Cancer and Tumor Treatments

Cancer may affect nearly every tissue in the body, including those that may up our spine and spinal cord. Some of these tumors originate in the spine itself, while other types of cancers may have originated in one area of the body and spread to the back. In previous articles, we discussed the various types of spinal tumors and how they originated. Here we will discuss the various cancer and tumor treatments, including the latest medications and technologies for reducing and eliminating them from the body.

If any cancer or tumor is found in the spine, various tests will be performed to see what type of condition it is and if it is present elsewhere in the spine or body. The following tests and procedures may be performed:
  • Comprehensive medical history and physical examination
  • Comprehensive neurologic examination
  • Screening for tumors using radiologic medical imaging studies of the chest, spine, and Gastrointestinal (GI) system
  • CAT Scans and MRI imaging of the spine
Treatments for Vertebral Column Tumors: The treatment that is selected for the tumor will be determined by the location of the tumor, how large it is, and what type of tumor/cancer is present. Treatment goals for spinal tumors generally include:
  • Controlling the pain related to these tumors/cancer growths with pain medications or procedures to relieve the pressure on the nerve roots
  • Removing pressure on the spinal cord and the spinal nerves to preserve or restore neurologic function
  • Fixing the structural instability of the spine caused by the cancer or cancer removal. One common procedure done to stabilize the spine is a spinal fusion.


Treating Intradural-Extramedullary and Intramedullary Tumors: Intradural-Extramedullary Tumors are tumors within the spinal canal that grow outside of the nerves. Intramedullary Tumors are tumors inside the spinal canal that may grow within the spinal nerves. These tumors are usually surgically removed. The treatment goal of these procedures is the complete removal of the tumors while preserving neurologic function.

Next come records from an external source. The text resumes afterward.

import Summits.BirchSwinnertonDyer.BirchSwinnertonDyer.Theorems.AdditiveKolyvaginRoadLevelSystemsRigidityDichotomy
import HarnessLib

/-!
# Route `AdditiveKolyvaginRoad`, crux `LevelKolyvaginSystemsAdditive` (item stmt-BirchSwinnertonDyer-21396, KS′):
# the SYNTHETIC Kolyvagin family of a two-sign Selmer ladder — abstract linear algebra
# (cell `pub/bsd-wall`, lead prover `cruxlead-stmt-BirchSwinnertonDyer-21396` g2; `--supports stmt-BirchSwinnertonDyer-21396`,
# helper; part 1 of 2, feeding `…LevelSystemsOfSelmerDichotomy` (the carrier `LevelKolyvaginSystemP` from KPA′-at-frame))

WHY. The carrier `LevelKolyvaginSystemP W K p Dt β ι c` of crux KS′ (`…LevelSystems`) pins GENUINE Kolyvagin classes only at
the level `n = ∅` (`realisation`); at every NON-EMPTY level its fields (`sign`, `selmer_off`, `selmer_inf`, `toric_on`,
`transverse_on`, `relation`, `baseCase`) constrain the classes `κ m n` only through the LEVEL-`n` SELMER STRUCTURES with the
TRANSVERSE condition at the Kolyvagin primes of `m`; the one bridge between the two is `transport` at the bottom level, whose
conclusion `∃ m, κ m ∅ ≠ 0` is the conclusion of the route's target KPA′ at the frame. This file isolates the linear algebra
that SYNTHESISES, at one level, a family `m ↦ κ m` with all the `m`-direction axioms from the E-side DICHOTOMY at the Kolyvagin
primes alone (Mazur–Rubin's «how to use Kolyvagin primes», W. Zhang Lemma 8.2 ∕ 8.4 shape): no Heegner point, no level-raised
form, no reciprocity law, no rank-0 anchor enters.

WHAT (abstract: `F` a field, `H` an `F`-space, `L` an index type of «Kolyvagin primes»; `Sel m μ ≤ H` the `μ`-eigen Selmer space
TRANSVERSE on `m`; `Z ℓ ≤ H` the classes locally trivial above `ℓ`; hypotheses (Lower) ∕ (Raise) = the dichotomy when one
Kolyvagin prime is added to the transverse set, (Out) = descent of a locally trivial class, finite-dimensionality):
* `bodd_finrank_eq` — PARITY: `dim Sel m μ ≡ dim Sel ∅ μ + #m (mod 2)` (each added prime moves each sign by `±1`).
* `exists_synthetic` — the SYNTHETIC FAMILY: `κ m :=` a generator of `Sel m ⁺ ⊕ Sel m ⁻` when its total dimension is `1`, else
  `0`, and `ε₀ :=` the parity of `dim Sel ∅ ⁺`, satisfy: `κ m ∈ Sel m (ε₀ ^^ bodd #m)` (SIGN coherence, from the parity);
  `κ m ≠ 0 ⟺` total dimension of level `m` is `1`; and the carrier's RELATION `κ(m ∪ ℓ) ∈ Z ℓ ⟺ κ m ∈ Z ℓ` for `ℓ ∉ m` (a
  case analysis on the dichotomy: detected generator ⟹ the rank-one line moves to the other sign with a generator NOT in
  `Z ℓ`; undetected generator ⟹ total dimension `3`; total dimension `≠ 1` below and `= 1` above forces the generator above
  into `Z ℓ`).

HONEST FRAMING: theorems only; 0 definitions, 0 named facts, 0 `sorry`; (Lower) ∕ (Raise) ∕ (Out) are HYPOTHESES; pure linear
algebra; closes nothing. BSD is not proved by any of this.

References: [cite: MazurRubin2004, Lemma 4.1.7, Prop. 4.5.8] [cite: WZhang2014, §8.1, Lemma 8.2, Lemma 8.4, (8.1)]
[cite: Howard2006Bipartite, Cor. 2.3.5] [cite: GrossLMS1991, Prop. 6.2].
-/

-- single-conjunct summit: `Summit.BirchSwinnertonDyer.BirchSwinnertonDyer.…` repeats the name by design
set_option linter.dupNamespace false

noncomputable section

open scoped Classical

namespace Summit.BirchSwinnertonDyer.BirchSwinnertonDyer.Theorems.AdditiveKoly.Synthetic

open Module Summit.BirchSwinnertonDyer.Rank1Residual.X11b.Three.Koly.CoreGraph

variable {F : Type*} [Field F] {H : Type*} [AddCommGroup H] [Module F H] {L : Type*} [DecidableEq L]
  (Sel : Finset L → Bool → Submodule F H) (Z : L → Submodule F H)

/-- **Parity under the Kolyvagin dichotomy**: if adding one prime `ℓ ∉ m` to the transverse set moves `dim Sel · μ` by exactly
`−1` (some class of `Sel m μ` is detected above `ℓ`) or `+1` (none is), then `bodd (dim Sel m μ) = bodd (dim Sel ∅ μ) ^^ bodd #m`.
[cite: MazurRubin2004, Lemma 4.1.7] [cite: Howard2006Bipartite, Cor. 2.3.5] -/
theorem bodd_finrank_eq
    (hLower : ∀ (m : Finset L) (ℓ : L) (μ : Bool), ℓ ∉ m → (∃ x ∈ Sel m μ, x ∉ Z ℓ) →
      Sel (insert ℓ m) μ ≤ Z ℓ ∧ finrank F (Sel (insert ℓ m) μ) + 1 = finrank F (Sel m μ))
    (hRaise : ∀ (m : Finset L) (ℓ : L) (μ : Bool), ℓ ∉ m → (∀ x ∈ Sel m μ, x ∈ Z ℓ) →
      finrank F (Sel (insert ℓ m) μ) = finrank F (Sel m μ) + 1)
    (m : Finset L) (μ : Bool) :
    Nat.bodd (finrank F (Sel m μ)) = (Nat.bodd (finrank F (Sel ∅ μ)) ^^ Nat.bodd m.card) := by
  induction m using Finset.induction_on with
  | empty => simp only [Finset.card_empty, Nat.bodd_zero, Bool.xor_false]
  | insert ℓ m hℓm ih =>
    rw [Finset.card_insert_of_notMem hℓm, Nat.bodd_succ, Bool.xor_not, ← ih]
    by_cases hx : ∃ x ∈ Sel m μ, x ∉ Z ℓ
    · obtain ⟨-, hrank⟩ := hLower m ℓ μ hℓm hx
      rw [← hrank, Nat.bodd_succ, Bool.not_not]
    · push Not at hx
      rw [hRaise m ℓ μ hℓm hx, Nat.bodd_succ]

/-- **The synthetic Kolyvagin family of a two-sign Selmer ladder.** Under the Kolyvagin dichotomy (Lower) ∕ (Raise), the
descent (Out) of locally trivial classes and finite-dimensionality, there are a sign `ε₀` and classes `κ m ∈ Sel m (ε₀ ^^ bodd #m)`
(one per finite transverse set `m`) with `κ m ≠ 0 ⟺ dim Sel m ⁺ + dim Sel m ⁻ = 1` and the carrier's RELATION
`κ (m ∪ ℓ) ∈ Z ℓ ⟺ κ m ∈ Z ℓ` (`ℓ ∉ m`). Construction: `κ m :=` a generator of the rank-one level (else `0`), `ε₀ := bodd (dim
Sel ∅ ⁺)`. This is the `m`-direction of a level Kolyvagin system WITHOUT any Heegner ∕ level-raised input.
[cite: MazurRubin2004, Lemma 4.1.7, Prop. 4.5.8] [cite: WZhang2014, Lemma 8.2, Lemma 8.4, (8.1)] -/
theorem exists_synthetic
    (hfin : ∀ (m : Finset L) (μ : Bool), Module.Finite F (Sel m μ))
    (hLower : ∀ (m : Finset L) (ℓ : L) (μ : Bool), ℓ ∉ m → (∃ x ∈ Sel m μ, x ∉ Z ℓ) →
      Sel (insert ℓ m) μ ≤ Z ℓ ∧ finrank F (Sel (insert ℓ m) μ) + 1 = finrank F (Sel m μ))
    (hRaise : ∀ (m : Finset L) (ℓ : L) (μ : Bool), ℓ ∉ m → (∀ x ∈ Sel m μ, x ∈ Z ℓ) →
      finrank F (Sel (insert ℓ m) μ) = finrank F (Sel m μ) + 1)
    (hOut : ∀ (m : Finset L) (ℓ : L) (μ : Bool), ℓ ∉ m → ∀ z ∈ Sel (insert ℓ m) μ, z ∈ Z ℓ → z ∈ Sel m μ) :
    ∃ (ε₀ : Bool) (κ : Finset L → H),
      (∀ m, κ m ∈ Sel m (ε₀ ^^ Nat.bodd m.card)) ∧
      (∀ m, κ m ≠ 0 ↔ finrank F (Sel m true) + finrank F (Sel m false) = 1) ∧
      (∀ (m : Finset L) (ℓ : L), ℓ ∉ m → (κ (insert ℓ m) ∈ Z ℓ ↔ κ m ∈ Z ℓ)) := by
  -- generator data at the levels of total rank one
  have hgen : ∀ m : Finset L, finrank F (Sel m true) + finrank F (Sel m false) = 1 →
      ∃ (μ : Bool) (s : H), finrank F (Sel m μ) = 1 ∧ Sel m (!μ) = ⊥ ∧ s ∈ Sel m μ ∧ s ≠ 0 ∧
        ∀ y ∈ Sel m μ, ∃ c : F, c • s = y :=
    fun m h ↦ exists_generator_of_total_eq_one Sel hfin h
  let μof : Finset L → Bool := fun m ↦
    if h : finrank F (Sel m true) + finrank F (Sel m false) = 1 then (hgen m h).choose else false
  let κ : Finset L → H := fun m ↦
    if h : finrank F (Sel m true) + finrank F (Sel m false) = 1 then (hgen m h).choose_spec.choose else 0
  have hκ1 : ∀ m, finrank F (Sel m true) + finrank F (Sel m false) = 1 →
      finrank F (Sel m (μof m)) = 1 ∧ Sel m (!μof m) = ⊥ ∧ κ m ∈ Sel m (μof m) ∧ κ m ≠ 0 ∧
        ∀ y ∈ Sel m (μof m), ∃ c : F, c • κ m = y := by
    intro m h
    have hμ : μof m = (hgen m h).choose := dif_pos h
    have hκ : κ m = (hgen m h).choose_spec.choose := dif_pos h
    rw [hμ, hκ]
    exact (hgen m h).choose_spec.choose_spec
  have hκ0 : ∀ m, finrank F (Sel m true) + finrank F (Sel m false) ≠ 1 → κ m = 0 := fun m h ↦ dif_neg h
  -- the other sign is locally trivial everywhere (it is zero)
  have hbot_triv : ∀ m (ℓ : L), finrank F (Sel m true) + finrank F (Sel m false) = 1 →
      ∀ x ∈ Sel m (!μof m), x ∈ Z ℓ := by
    intro m ℓ h x hx
    rw [(hκ1 m h).2.1] at hx
    rw [(Submodule.mem_bot F).mp hx]
    exact Submodule.zero_mem _
  -- the rank-one sign is the parity sign
  have hsign : ∀ m, finrank F (Sel m true) + finrank F (Sel m false) = 1 →
      μof m = (Nat.bodd (finrank F (Sel ∅ true)) ^^ Nat.bodd m.card) := by
    intro m h
    obtain ⟨h1, hbot, -, -, -⟩ := hκ1 m h
    rw [← bodd_finrank_eq Sel Z hLower hRaise m true]
    rcases Bool.eq_false_or_eq_true (μof m) with hμ | hμ
    · rw [hμ] at h1
      rw [hμ, h1]
      rfl
    · rw [hμ, Bool.not_false] at hbot
      rw [hμ, hbot, finrank_bot]
      rfl
  refine ⟨Nat.bodd (finrank F (Sel ∅ true)), κ, fun m ↦ ?_, fun m ↦ ?_, fun m ℓ hℓm ↦ ?_⟩
  · -- membership with the parity sign
    by_cases h : finrank F (Sel m true) + finrank F (Sel m false) = 1
    · rw [← hsign m h]
      exact (hκ1 m h).2.2.1
    · rw [hκ0 m h]
      exact Submodule.zero_mem _
  · -- non-vanishing iff total rank one
    refine ⟨fun hne ↦ ?_, fun h ↦ (hκ1 m h).2.2.2.1⟩
    by_contra h
    exact hne (hκ0 m h)
  · -- the relation `κ (m ∪ ℓ) ∈ Z ℓ ↔ κ m ∈ Z ℓ`
    by_cases hm : finrank F (Sel m true) + finrank F (Sel m false) = 1
    · obtain ⟨h1, hbot, hmem, hne, hspan⟩ := hκ1 m hm
      by_cases hdet : κ m ∈ Z ℓ
      · -- undetected generator: both signs rise, total rank three above, `κ (m ∪ ℓ) = 0`
        have hall : ∀ x ∈ Sel m (μof m), x ∈ Z ℓ := fun x hx ↦ by
          obtain ⟨a, rfl⟩ := hspan x hx
          exact Submodule.smul_mem _ a hdet
        have hr1 := hRaise m ℓ (μof m) hℓm hall
        have hr2 := hRaise m ℓ (!μof m) hℓm (hbot_triv m ℓ hm)
        have hne1 : finrank F (Sel (insert ℓ m) true) + finrank F (Sel (insert ℓ m) false) ≠ 1 := by
          rw [← finrank_add_finrank_not Sel (insert ℓ m) (μof m), hr1, hr2, h1, hbot, finrank_bot]
          omega
        rw [hκ0 _ hne1]
        exact ⟨fun _ ↦ hdet, fun _ ↦ Submodule.zero_mem _⟩
      · -- detected generator: the sign `μ` drops to zero, the sign `¬μ` rises to one above
        obtain ⟨hle, hlow⟩ := hLower m ℓ (μof m) hℓm ⟨κ m, hmem, hdet⟩
        have hr2 := hRaise m ℓ (!μof m) hℓm (hbot_triv m ℓ hm)
        have h1' : finrank F (Sel (insert ℓ m) true) + finrank F (Sel (insert ℓ m) false) = 1 := by
          rw [← finrank_add_finrank_not Sel (insert ℓ m) (μof m), hr2, hbot, finrank_bot]
          omega
        obtain ⟨h1i, -, hmemi, hnei, -⟩ := hκ1 _ h1'
        have hμi : μof (insert ℓ m) = !μof m := by
          refine Bool.eq_not_iff.mpr fun heq ↦ ?_
          rw [heq] at h1i
          omega
        rw [hμi] at hmemi
        have hnot : κ (insert ℓ m) ∉ Z ℓ := fun hz ↦ by
          have hin : κ (insert ℓ m) ∈ Sel m (!μof m) := hOut m ℓ (!μof m) hℓm _ hmemi hz
          rw [hbot] at hin
          exact hnei ((Submodule.mem_bot F).mp hin)
        exact ⟨fun h ↦ absurd h hnot, fun h ↦ absurd h hdet⟩
    · -- total rank `≠ 1` below: `κ m = 0`, and a rank-one generator above is forced into `Z ℓ`
      rw [hκ0 m hm]
      refine ⟨fun _ ↦ Submodule.zero_mem _, fun _ ↦ ?_⟩
      by_cases hm' : finrank F (Sel (insert ℓ m) true) + finrank F (Sel (insert ℓ m) false) = 1
      · obtain ⟨h1i, hboti, hmemi, -, -⟩ := hκ1 _ hm'
        by_cases hdet : ∃ x ∈ Sel m (μof (insert ℓ m)), x ∉ Z ℓ
        · exact (hLower m ℓ _ hℓm hdet).1 hmemi
        · push Not at hdet
          have hr := hRaise m ℓ _ hℓm hdet
          have h0 : finrank F (Sel (insert ℓ m) (!μof (insert ℓ m))) = 0 := by rw [hboti, finrank_bot]
          exfalso
          by_cases hdet' : ∃ x ∈ Sel m (!μof (insert ℓ m)), x ∉ Z ℓ
          · have hl := (hLower m ℓ _ hℓm hdet').2
            apply hm
            rw [← finrank_add_finrank_not Sel m (μof (insert ℓ m))]
            omega
          · push Not at hdet'
            have hr' := hRaise m ℓ _ hℓm hdet'
            omega
      · rw [hκ0 _ hm']
        exact Submodule.zero_mem _

end Summit.BirchSwinnertonDyer.BirchSwinnertonDyer.Theorems.AdditiveKoly.Synthetic

end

The tissues and nerves of the spinal cord are highly sensitive to damage and may not fully recover if the surgery to remove the tumors results in neurologic damage. For this reason, spinal neurosurgery involves the best doctors using the best pieces of technology available. Monitoring techniques may be used throughout the surgery to determine the function of the spinal cord as the tumors are being removed.

In most cases, the tumor may be completely removed during the spine surgery. In other cases, the some of the tumor adheres to the spinal nerves, making its complete surgical removal to dangerous. In these cases, post-operative radiation therapy may be performed to try to eliminate any remaining tumor material adhering to the nerves. If the tumor is metastatic, chemotherapy may provide patients with a greater chance of eliminating remaining tumor from the spinal canal.

Following the surgery, it may take the patient some time to restore comfort and function as the nerves work to fully heal and for the patient to regain their strength from the surgery itself and any post-operative radiation or chemo therapy that was performed on them. Neurologic function should improve through some combination of rest and physical rehabilitation.

Spinal Cord Compression: Steroids (e.g. corticosteroids) may be used along with the other treatments mentioned to accelerate the rate of spinal cord decompression. These steroids, usually delivered through needle injection, typically are not designed to act on the tumor itself. Rather, this treatment is used to reduce the inflammation reaction around it. If this treatment does reduce the inflammation, the overall mass pressing on the spinal cord should be reduced.

Radiotherapy: Radiation therapy, also known as radiotherapy, is delivered at the levels of the spinal cord that is affected, as well as to one level above and below it.